17
Beau already has his shoes on when I'm done getting dressed. I'm super excited about seeing his place. He's mentioned it’s close, but that's all I know.
I grab my black moto jacket, slide my feet into a pair of grey Lucchese boots, and pull my small cross body purse over my head. I'm ready.
I turn around to see Beau watching me with a small smile. His gray shirt is a little wrinkled. He doesn't have a jacket because it was warm today out in the sun, but now he'll probably freeze.
"I'll call a cab. It'll only take a minute"
"You don't want to walk?" He asks and pulls his phone from his back pocket looking at the screen, before sticking it back.
I point to him answering with, "It's probably twenty degrees cooler now with the sun down, and you don't have a coat."
He looks down, "I still dress like I live in California. I don't know if I even brought a coat, but I'll be fine. We can walk, it doesn’t bother me." I think about us walking home earlier today, wondering what made him nervous then.
Was it the heavy crowd?
"Okay, but don't come crying to me when you get the sniffles."
His bottom lip pokes out, and he actually pouts, "You wouldn't make me soup?"
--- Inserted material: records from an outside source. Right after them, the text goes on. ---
/-!
# `rank G = #G(k) · rank G⁰`: the order of a finite flat group scheme over a henselian local ring is the number of its geometric points
# times the order of its unit component ([Tate1997FiniteFlatGroupSchemes] (3.7)) — scheme dress

Topic `Literature/AlgebraicGeometry/GroupSchemes`; namespace `Literature.AlgebraicGeometry.GroupSchemes`.  THEOREMS ONLY (no definition ∕ instance ∕
notation ∕ named fact ∕ `sorry`).  Cell `pub/hodgecm-mathlib` (D-0151), FLOOR 0, P6 «MOD programme», sub-line P6b `Cruxes/HLiu418/Lines/F0_P6b_ConnectedEtale.lean`
ED. 2, stub `stub_b1cg_rankEqCardMulRank_geom` (σ1 «HOPF-corner over `k`»); `--supports stmt-HodgeConjecture-24832`.  HC_CM is proved only modulo the
printed citations until rung 0 closes; count-neutral generic algebraic geometry.

THE PRINT.  [Tate1997FiniteFlatGroupSchemes] (3.7) (pp. 140–142): `G` finite flat over a henselian local `R`, `G⁰` the connected component of the
unit; over the algebraic closure of the residue field the local factors of `Γ(G)` are permuted transitively by the points, so
`[G : R] = #G(k̄) · [G⁰ : R]`.  The ALGEBRA is ★ `Henselian.finrank_eq_card_algHom_mul_finrank_unitCorner_of_isLocalRing` (`rank_R B = #(B →ₐ[R] k) ·
rank_R (B ⧸ (1 − e))` for the unit separating idempotent `e`); THIS FILE is the scheme dress in the currency of the cell's line (group objects of
`Over (Spec R)`, a unit component `j : G₀ ⟶ G` = homomorphism + open and closed immersion + connected source, coordinate rings PRESENTED by
isomorphisms `G.left ≅ Spec B` over `R`, points `Spec k → G.left` over `Spec R`):

* §1 **presentations**: an `R`-isomorphism `eB : G.left ≅ Spec B` (`eB ≫ Spec (R → B) = G → Spec R`) gives `Γ(G, 𝒪_G) ≃ₐ[R] B` — the `B`-valued
  point `eB⁻¹` of `G` has a bijective algebra map (★ `AffineGroupScheme.ptEquiv`, `ofHom_ptEquiv`; `Spec` reflects isomorphisms)
  (`bijective_ptEquiv_of_isIso_left`, `finrank_eq_finrank_alg_of_iso`);
* §2 **uniqueness of the unit component**: the range of a unit component is THE connected component of the unit point
  (`range_eq_connectedComponent_of_unitComponent`), so any unit component is isomorphic over `G` to `Spec (Γ(G) ⧸ (1 − e))` (★
  `exists_grpObj_isMonHom_quotIncl_unitIdempotent`) and `rank_R Γ(G₀) = rank_R (Γ(G) ⧸ (1 − e))` (`finrank_alg_unitComponent_eq_finrank_unitCorner`);
* §3 `Γ(G)` is FREE over the local `R` when `G → Spec R` is finite flat (`free_alg_of_flat`);
* §4 HEAD **`finrank_eq_card_points_mul_finrank_of_unitComponent`** — the text of the cell's `stub_b1cg_rankEqCardMulRank_geom` with its predicate
  `IsUnitComponent` unfolded: `rank_R B = #{t : Spec k → G over φ ∘ residue} · rank_R B₀` for every algebraically closed `k` over `κ(R)` and all
  presentations `B`, `B₀` of `G`, `G₀`.

## References
* [Tate1997FiniteFlatGroupSchemes] J. Tate, *Finite flat group schemes*, in: Modular Forms and Fermat's Last Theorem (1997), (3.7) (pp. 140–142).
* [StacksProject] The Stacks Project, Tag 04GG; Tags 00EC ∕ 00EE (idempotents and open-and-closed subsets of `Spec`).
-/

set_option autoImplicit false

noncomputable section

universe u

open CategoryTheory CategoryTheory.Limits AlgebraicGeometry IsLocalRing
open scoped MonObj

namespace Literature.AlgebraicGeometry.GroupSchemes

open Literature.AlgebraicGeometry.Motives

/-! ## §1 Presentations `G.left ≅ Spec B` over `R` give `Γ(G, 𝒪_G) ≃ₐ[R] B` -/

section Presentation

variable {R : Type u} [CommRing R] (G : Over (Spec (.of R))) [IsAffine G.left] {B : Type u} [CommRing B] [Algebra R B]

/-- **A point of `G` whose underlying morphism is an isomorphism has a BIJECTIVE algebra map `Γ(G, 𝒪_G) → B`** (★ `AffineGroupScheme.ptEquiv`;
its ring map is `Spec⁻¹` of `Spec B ≅ G ≅ Spec Γ(G)`, ★ `ofHom_ptEquiv`, and `Spec` reflects isomorphisms). [cite: StacksProject, Tag 04GG] -/
theorem bijective_ptEquiv_of_isIso_left (u : specOver R B ⟶ G) (hu : IsIso u.left) :
    Function.Bijective (AffineGroupScheme.ptEquiv G B u) := by
  have h := AffineGroupScheme.ofHom_ptEquiv G u
  -- `Spec⁻¹` of an isomorphism is an isomorphism (`Spec` is fully faithful)
  let i : Spec (CommRingCat.of B) ≅ Spec (CommRingCat.of (AffineGroupScheme.Alg G)) := @asIso _ _ _ _ u.left hu ≪≫ G.left.isoSpec
  have h' : CommRingCat.ofHom (AffineGroupScheme.ptEquiv G B u).toRingHom = Spec.preimage i.hom := h
  have h1 : Spec.preimage i.hom ≫ Spec.preimage i.inv = 𝟙 _ := Spec.map_injective (by
    rw [Spec.map_comp, Spec.map_preimage, Spec.map_preimage, Iso.inv_hom_id, Spec.map_id])
  have h2 : Spec.preimage i.inv ≫ Spec.preimage i.hom = 𝟙 _ := Spec.map_injective (by
    rw [Spec.map_comp, Spec.map_preimage, Spec.map_preimage, Iso.hom_inv_id, Spec.map_id])
  haveI : IsIso (Spec.preimage i.hom) := ⟨⟨Spec.preimage i.inv, h1, h2⟩⟩
  haveI : IsIso (CommRingCat.ofHom (AffineGroupScheme.ptEquiv G B u).toRingHom) := by rw [h']; infer_instance
  exact (asIso (CommRingCat.ofHom (AffineGroupScheme.ptEquiv G B u).toRingHom)).commRingCatIsoToRingEquiv.bijective

/-- **`Γ(G, 𝒪_G) ≃ₐ[R] B` from a presentation** `eB : G.left ≅ Spec B` over `R` (`eB ≫ Spec (R → B) = G.hom`): the `B`-valued point `eB⁻¹` of
`G` over `R`. [cite: StacksProject, Tag 04GG] -/
theorem nonempty_algEquiv_alg_of_iso (eB : G.left ≅ Spec (.of B))
    (heB : eB.hom ≫ Spec.map (CommRingCat.ofHom (algebraMap R B)) = G.hom) : Nonempty (AffineGroupScheme.Alg G ≃ₐ[R] B) := by
  have hw : eB.inv ≫ G.hom = (specOver R B).hom := by rw [← heB, Iso.inv_hom_id_assoc]; rfl
  let u : specOver R B ⟶ G := Over.homMk eB.inv hw
  have hu : IsIso u.left := by change IsIso eB.inv; infer_instance
  exact ⟨AlgEquiv.ofBijective _ (bijective_ptEquiv_of_isIso_left G u hu)⟩

/-- … hence equal `R`-ranks: `rank_R B = rank_R Γ(G, 𝒪_G)`. [cite: StacksProject, Tag 04GG] -/
theorem finrank_eq_finrank_alg_of_iso (eB : G.left ≅ Spec (.of B))
    (heB : eB.hom ≫ Spec.map (CommRingCat.ofHom (algebraMap R B)) = G.hom) :
    Module.finrank R B = Module.finrank R (AffineGroupScheme.Alg G) := by
  obtain ⟨ψ⟩ := nonempty_algEquiv_alg_of_iso G eB heB
  exact ψ.toLinearEquiv.finrank_eq.symm

end Presentation

/-! ## §2 Uniqueness of the unit component: its range is the connected component of the unit point -/

section Unique

variable {R : Type u} [CommRing R] {G : Over (Spec (.of R))} [GrpObj G]

/-- **The range of a unit component is the connected component of the unit point.**  If `j : G₀ ⟶ G` is a homomorphism of group objects of
`Over (Spec R)` whose underlying morphism is an open and closed immersion with connected source, then `range j = ` the connected component of
`η(x)` for any point `x` of the base (a clopen connected subset containing that point). [cite: StacksProject, Tag 00EE] [cite: Tate1997FiniteFlatGroupSchemes, (3.7) (I) (p. 141)] -/
theorem range_eq_connectedComponent_of_unitComponent {G₀ : Over (Spec (.of R))} [GrpObj G₀] (j : G₀ ⟶ G) (hj : IsMonHom j)
    (ho : IsOpenImmersion j.left) (hc : IsClosedImmersion j.left) (hconn : ConnectedSpace ↥G₀.left) (x : ↥(Spec (.of R))) :
    Set.range j.left.base = connectedComponent (η[G].left.base x) := by
  have hmem : η[G].left.base x ∈ Set.range j.left.base := by
    haveI := hj
    have h1 : η[G₀] ≫ j = η[G] := IsMonHom.one_hom (f := j)
    refine ⟨η[G₀].left.base x, ?_⟩
    rw [← Scheme.Hom.comp_apply, ← Over.comp_left, h1]
  have hclopen : IsClopen (Set.range j.left.base) :=
    ⟨j.left.isClosedEmbedding.isClosed_range, j.left.isOpenEmbedding.isOpen_range⟩
  have hconn' : _root_.IsPreconnected (Set.range j.left.base) := (isConnected_range j.left.base.hom.continuous).isPreconnected
  exact Set.Subset.antisymm (hconn'.subset_connectedComponent hmem) (hclopen.connectedComponent_subset hmem)

/-- **Uniqueness of the unit component up to isomorphism over `G`**: two unit components `j : G₀ ⟶ G`, `j' : G₀' ⟶ G` have the same range, hence
`G₀.left ≅ G₀'.left` compatibly with `j`, `j'` (Mathlib `IsOpenImmersion.isoOfRangeEq`).
[cite: Tate1997FiniteFlatGroupSchemes, (3.7) (I) (p. 141)] [cite: StacksProject, Tag 00EE] -/
theorem exists_iso_left_of_unitComponents [IsLocalRing R] {G₀ G₀' : Over (Spec (.of R))} [GrpObj G₀] [GrpObj G₀'] (j : G₀ ⟶ G)
    (hj : IsMonHom j)
    (ho : IsOpenImmersion j.left) (hc : IsClosedImmersion j.left) (hconn : ConnectedSpace ↥G₀.left) (j' : G₀' ⟶ G) (hj' : IsMonHom j')
    (ho' : IsOpenImmersion j'.left) (hc' : IsClosedImmersion j'.left) (hconn' : ConnectedSpace ↥G₀'.left) :
    ∃ i : G₀.left ≅ G₀'.left, i.hom ≫ j'.left = j.left := by
  have hr : Set.range j.left.base = Set.range j'.left.base := by
    rw [range_eq_connectedComponent_of_unitComponent j hj ho hc hconn (IsLocalRing.closedPoint R),
      range_eq_connectedComponent_of_unitComponent j' hj' ho' hc' hconn']
  exact ⟨IsOpenImmersion.isoOfRangeEq j.left j'.left (by simpa using hr), IsOpenImmersion.isoOfRangeEq_hom_fac _ _ _⟩

end Unique

/-! ## §3 `Γ(G, 𝒪_G)` is free for `G → Spec R` finite flat over a local ring -/

section Free

variable {R : Type u} [CommRing R] (G : Over (Spec (.of R))) [IsAffine G.left]

/-- `G → Spec R` flat ⇒ `Γ(G, 𝒪_G)` is a flat `R`-module (★ `AffineGroupScheme.isoSpecOver`: `G ≅ Spec Γ(G)` over `R`; Mathlib
`HasRingHomProperty @Flat RingHom.Flat`). [cite: StacksProject, Tag 04GG] -/
theorem flat_alg_of_flat [Flat G.hom] : Module.Flat R (AffineGroupScheme.Alg G) := by
  have hw : (AffineGroupScheme.isoSpecOver G).inv.left ≫ G.hom = (specOver R (AffineGroupScheme.Alg G)).hom :=
    Over.w (AffineGroupScheme.isoSpecOver G).inv
  have hflat : Flat (Spec.map (CommRingCat.ofHom (algebraMap R (AffineGroupScheme.Alg G)))) := by
    change Flat (specOver R (AffineGroupScheme.Alg G)).hom
    rw [← hw]; infer_instance
  have h := (HasRingHomProperty.Spec_iff (P := @Flat) (Q := RingHom.Flat)).mp hflat
  exact RingHom.flat_algebraMap_iff.mp h

/-- `G → Spec R` finite flat over a LOCAL ring ⇒ `Γ(G, 𝒪_G)` is a (finite) FREE `R`-module. [cite: StacksProject, Tag 04GG] -/
theorem free_alg_of_flat [IsLocalRing R] [IsFinite G.hom] [Flat G.hom] : Module.Free R (AffineGroupScheme.Alg G) := by
  haveI := AffineGroupScheme.Alg.moduleFinite G
  haveI := flat_alg_of_flat G
  exact Module.free_of_flat_of_isLocalRing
I so would, but he doesn't need to know that.
I tut and roll my eyes, turning my back to him, “I’ve heard men can be real babies when they're sick."
I unlock the door, and walk out.
He catches up to me quickly, "I don't know about your other boyfriends." He sneers the words, "But I am no baby." He pats his hard chest as an indication of his manliness.
"I haven't had anyboyfriends," I try to put the same amount of disdain into the word as he did, but it just sounds weird coming from me. He pushes open the entry door, standing with his back to it as he holds it open for me to pass.
I look up as I do and say, "Thank you," for the simple gesture.
He nods, seeming distracted, "What do you mean you haven't had any boyfriends?" His voice sounds guarded, like he is uncertain if he should be asking me about it.
I attempt to sound casual as I say, "Just what I said, I've never had a real boyfriend." I know it's strange, I'm twenty-three and I've never had a boyfriend, but after my experience in high school and my failed attempts at intimacy, I haven't really tried since.
He's walking next to me and looks down, "I thought you didn't do casual?" He seems kind of disappointed in my answer.
"I don't," I say simply.
He stops and the couple behind us has to veer around us as he grabs my arm, "What does that mean then? You've never had a relationship, and you don't do casual?" His brow is drawn in; it seems to really be bothering him. I don't want to hash out my history standing on the sidewalk, but maybe it'll make it easier to just throw it out there while we're here so it doesn't seem like such a big deal.
"High school was tough for me," I start and grab his hand to pull him along. "I was this hillbilly girl thrown into a private school in New York. The girls hated me immediately, and the boys were just as bad, they just hide it better." We step past a few street performers and keep a steady pace as we walk. I don’t need to tell him the gory details of the ‘pranks’ that were played on me, all in the name of good fun of course. "Anyway, right after I got up here, I met a guy in a coffee shop. He took me to his place, but not much more happened. He could tell I wasn't really present, ya know.” It’s embarrassing to say, so I look away and continue to walk ahead. “A few years later I tried my luck again and it was—” I am not sure how to put it"—um it was well, the same, but this guy wasn’t as aware."
I stop walking. I try to form an accurate description of it. He stops too, I can feel his eyes on me. I don’t meet them. I look instead at the street, pretending to be engrossed in the few people moving up and down the sidewalk. I laugh and decide to just go with the truth, "It was really fast and pretty terrible."
I finally chance a look up at him and immediately start laughing harder at his horrified expression.
"What?" He almost yells. Laughing, I motion down the street.
"Are we close?"
He shakes his head no but says, "Yeah, it's right up here." We continue on in awkward silence. After another block, we are standing near the front of the Dakota building, and my jaw almost hits the ground.
"You're trying to get away from the celebrity life, so you moved into the Dakota?" I ask incredulously.
Beau looks sheepish, "It’s a friend’s apartment, that's why I didn't offer it to Brian, and it would be like handing him to the wolves. This place is crazy. I swear people stake out the door. Most of the people that live here must give a fucking press conference every time they walk out the door. I hate it."